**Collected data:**
★ ★ ★ ★ ★ ★ ★
import Summits.KontsevichZagierPeriods.KontsevichZagierPeriods.Theses.FermatIsogeny
import Summits.KontsevichZagierPeriods.KontsevichZagierPeriods.Theorems.TerasomaMultiplicationMultiplicationAccessibleStubBetaReassoc
import Literature.NumberTheory.Transcendental.KZRelationsLE
import Literature.NumberTheory.Transcendental.KZCubeProducts
import Literature.NumberTheory.Transcendental.KZLogCalculusProofs
import Literature.NumberTheory.Transcendental.KZProductIdeal

/-!
# `BetaProductSector` (stmt-KontsevichZagierPeriods-3898), line `birth` — stub `stub_dirichletReassociation`

The DIRICHLET RE-ASSOCIATION seam of the birth skeleton of the crux `BetaProductSector` (route
FermatIsogeny, rank 4): for positive rationals `a, b, k` and a real-algebraic weight `c`, the two pinned
product representations
`r  = [(0,1)², c · x^{a-1}(1-x)^{b-1} · y^{a+b-1}(1-y)^{k-1}]` and
`r' = [(0,1)², c · x^{a-1}(1-x)^{b+k-1} · y^{b-1}(1-y)^{k-1}]`
(values `c · B(a,b)B(a+b,k) = c · B(a,b+k)B(b,k) = c · Γ(a)Γ(b)Γ(k)/Γ(a+b+k)`, Andrews–Askey–Roy 1999
Thm 1.8.1) are `KZ.Equivalent`.

Proof (a corollary of the PROVED `MultiplicationAccessible.stub_betaReassoc`, the unweighted Dirichlet
re-association through the polar / linear charts of the Dirichlet simplex):
1. unweighted representatives `u = [(0,1)², x^{a-1}(1-x)^{b-1} y^{a+b-1}(1-y)^{k-1}]` and
   `w = [(0,1)², x^{b-1}(1-x)^{k-1} y^{a-1}(1-y)^{b+k-1}]` exist (`KZ.exists_cubeBetaRep`) and
   `u ∼ w` is `stub_betaReassoc a b k`;
2. the coordinate swap `w.reindex (Equiv.swap 0 1)` is pinned as the unweighted `r'`-shape and is one
   change of variables away from `w` (`KZ.of_sub_of_reindex_mem_relations`);
3. scaling by `c` preserves equivalence (`KZ.Equivalent.constMul`);
4. `r` and `u.constMul c`, resp. `r'` and `(w.reindex _).constMul c`, are pinned alike, hence equivalent by
   one integrand-additivity move (`KZ.of_sub_of_mem_relations_of_eqOn`).
The weight `c` may vanish: the scaling route is uniform in `c`.

References: Kontsevich–Zagier 2001 §1.2 (rules (1), (2)); Andrews–Askey–Roy 1999 Thm 1.8.1.
-/

noncomputable section

open MeasureTheory Set

namespace Summit.KontsevichZagierPeriods.FermatIsogeny.BetaProductSectorStubs

open Literature.NumberTheory.Transcendental
open Literature.NumberTheory.Transcendental.KZ
open Summit.KontsevichZagierPeriods.TerasomaMultiplication.MultiplicationAccessible (stub_betaReassoc)

namespace DirichletReassoc

/-- The unweighted Beta box `[(0,1)², x^{a-1}(1-x)^{b-1} · y^{e-1}(1-y)^{d-1}]` EXISTS as a
Kontsevich–Zagier integral representation for positive rational data (the cube Beta representation of
`(![a,e], ![b,d])`, `KZ.exists_cubeBetaRep`), in the bracketing of `stub_betaReassoc`.
[cite: KontsevichZagier2001, §1.1] -/
theorem exists_box (a b e d : ℚ) (ha : 0 < a) (hb : 0 < b) (he : 0 < e) (hd : 0 < d) :
    ∃ u : KZ.IntegralRep 2, u.domain = {x | ∀ i, x i ∈ Set.Ioo (0:ℝ) 1} ∧
      Set.EqOn u.integrand (fun z => (z 0) ^ ((a:ℝ) - 1) * (1 - z 0) ^ ((b:ℝ) - 1) *
        ((z 1) ^ ((e:ℝ) - 1) * (1 - z 1) ^ ((d:ℝ) - 1))) u.domain := by
  obtain ⟨u, hud, hui⟩ := KZ.exists_cubeBetaRep (N := 2) ![a, e] ![b, d]
    (Fin.forall_fin_two.2 ⟨⟨ha, hb⟩, ⟨he, hd⟩⟩)
  refine ⟨u, hud, fun z hz => ?_⟩
  rw [hui hz]
  simp only [Fin.prod_univ_two, Matrix.cons_val_zero, Matrix.cons_val_one]

/-- The coordinate swap of a representation pinned on the open box `(0,1)²` is pinned on the open box
`(0,1)²`. [folklore] -/
theorem swap_domain (w : KZ.IntegralRep 2) (hwd : w.domain = {x | ∀ i, x i ∈ Set.Ioo (0:ℝ) 1}) :
    (w.reindex (Equiv.swap (0 : Fin 2) 1)).domain = {x | ∀ i, x i ∈ Set.Ioo (0:ℝ) 1} := by
  ext z
  simp only [KZ.IntegralRep.reindex_domain, hwd, Set.mem_setOf_eq]
  constructor
  · intro h i
    simpa using h (Equiv.swap (0 : Fin 2) 1 i)
  · intro h i
    exact h _

/-- Two representations on the same domain whose integrands agree there with `c · f` resp. are the
`c`-scaling of one agreeing with `f` are equivalent (one integrand-additivity move,
`KZ.of_sub_of_mem_relations_of_eqOn`, against `IntegralRep.constMul`).
[cite: KontsevichZagier2001, §1.2 rule (1)] -/
theorem equivalent_constMul_of_eqOn {f : (Fin 2 → ℝ) → ℝ} (c : ℝ) (hc : IsAlgebraic ℚ c)
    (r u : KZ.IntegralRep 2) (hd : u.domain = r.domain)
    (hri : Set.EqOn r.integrand (fun z => c * f z) r.domain) (hui : Set.EqOn u.integrand f u.domain) :
    KZ.Equivalent r (u.constMul c hc) := by
  refine KZ.of_sub_of_mem_relations_of_eqOn (by rw [KZ.IntegralRep.domain_constMul, hd]) ?_
  intro z hz
  have hzu : z ∈ u.domain := by rw [hd]; exact hz
  rw [hri hz, KZ.IntegralRep.integrand_constMul]
  simp only [hui hzu]

end DirichletReassoc

open DirichletReassoc in
/-- **Stub `stub_dirichletReassociation` — Dirichlet re-association in the calculus of moves**, general
`(a, b, k)` with a real-algebraic weight `c`:
`[(0,1)², c x^{a-1}(1-x)^{b-1} y^{a+b-1}(1-y)^{k-1}] ∼ [(0,1)², c x^{a-1}(1-x)^{b+k-1} y^{b-1}(1-y)^{k-1}]`
(`B(a,b)B(a+b,k) = B(a,b+k)B(b,k)`). Chain: pin `r` to the `c`-scaling of the unweighted box `u`
(rule (1)); `u ∼ w` by the unweighted Dirichlet re-association `stub_betaReassoc` (polar and linear
charts of the Dirichlet simplex, rule (2)); swap the coordinates of `w` (rule (2)); scale the whole chain
by `c` (`KZ.Equivalent.constMul`); pin `r'` to the result (rule (1)).
[cite: AndrewsAskeyRoy1999, Thm 1.8.1] -/
theorem stub_dirichletReassociation : ∀ (a b k : ℚ) (c : ℝ), 0 < a → 0 < b → 0 < k → IsAlgebraic ℚ c → ∀ (r r' : Literature.NumberTheory.Transcendental.KZ.IntegralRep 2), r.domain = {x | ∀ i, x i ∈ Set.Ioo (0:ℝ) 1} → Set.EqOn r.integrand (fun x => c * (x 0) ^ ((a:ℝ) - 1) * (1 - x 0) ^ ((b:ℝ) - 1) * (x 1) ^ (((a + b : ℚ):ℝ) - 1) * (1 - x 1) ^ ((k:ℝ) - 1)) r.domain → r'.domain = {x | ∀ i, x i ∈ Set.Ioo (0:ℝ) 1} → Set.EqOn r'.integrand (fun x => c * (x 0) ^ ((a:ℝ) - 1) * (1 - x 0) ^ (((b + k : ℚ):ℝ) - 1) * (x 1) ^ ((b:ℝ) - 1) * (1 - x 1) ^ ((k:ℝ) - 1)) r'.domain → Literature.NumberTheory.Transcendental.KZ.Equivalent r r' := by
  intro a b k c ha hb hk hc r r' hrd hri hr'd hr'i
  -- (1) unweighted representatives `u`, `w` and the unweighted Dirichlet re-association `u ∼ w`
  obtain ⟨u, hud, hui⟩ := exists_box a b (a + b) k ha hb (add_pos ha hb) hk
  obtain ⟨w, hwd, hwi⟩ := exists_box b k a (b + k) hb hk ha (add_pos hb hk)
  have huw : KZ.Equivalent u w := by
    refine stub_betaReassoc a b k ha hb hk u w hud (fun z hz => ?_) hwd (fun z hz => ?_)
    · simpa using hui hz
    · simpa using hwi hz
  -- (2) the coordinate swap of `w`: one change of variables, pinned as the unweighted `r'`-shape
  have hww : KZ.Equivalent w (w.reindex (Equiv.swap (0 : Fin 2) 1)) :=
    KZ.of_sub_of_reindex_mem_relations w _
  have hsi : Set.EqOn (w.reindex (Equiv.swap (0 : Fin 2) 1)).integrand
      (fun z => (z 0) ^ ((a:ℝ) - 1) * (1 - z 0) ^ (((b + k : ℚ):ℝ) - 1) * (z 1) ^ ((b:ℝ) - 1) *
        (1 - z 1) ^ ((k:ℝ) - 1)) (w.reindex (Equiv.swap (0 : Fin 2) 1)).domain := by
    intro z hz
    have hz' : (fun i => z (Equiv.swap (0 : Fin 2) 1 i)) ∈ w.domain := hz
    rw [KZ.IntegralRep.reindex_integrand]
    simp only
    rw [hwi hz']
    simp only [Equiv.swap_apply_left, Equiv.swap_apply_right]
    push_cast
    ring
  -- (3) scale the chain `u ∼ w ∼ swap w` by `c`
  have hsc : KZ.Equivalent (u.constMul c hc) ((w.reindex (Equiv.swap (0 : Fin 2) 1)).constMul c hc) :=
    KZ.Equivalent.constMul c hc (huw.trans hww)
  -- (4) pin `r` and `r'`
  have hru : KZ.Equivalent r (u.constMul c hc) :=
    equivalent_constMul_of_eqOn c hc r u (hud.trans hrd.symm) (fun z hz => by
      rw [hri hz]
      simp only [mul_assoc]) hui
  have hr's : KZ.Equivalent r' ((w.reindex (Equiv.swap (0 : Fin 2) 1)).constMul c hc) :=
    equivalent_constMul_of_eqOn c hc r' _ ((swap_domain w hwd).trans hr'd.symm) (fun z hz => by
      rw [hr'i hz]
      simp only [mul_assoc]) hsi
  exact hru.trans (hsc.trans hr's.symm)

end Summit.KontsevichZagierPeriods.FermatIsogeny.BetaProductSectorStubs

end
★ ★ ★ ★ ★ ★ ★
**YOUR INSTRUCTIONS:**
Using the entries above, say how many lines contain the string "open"; the number is the full reply.

**RESULT FOR THIS EXERCISE:**
6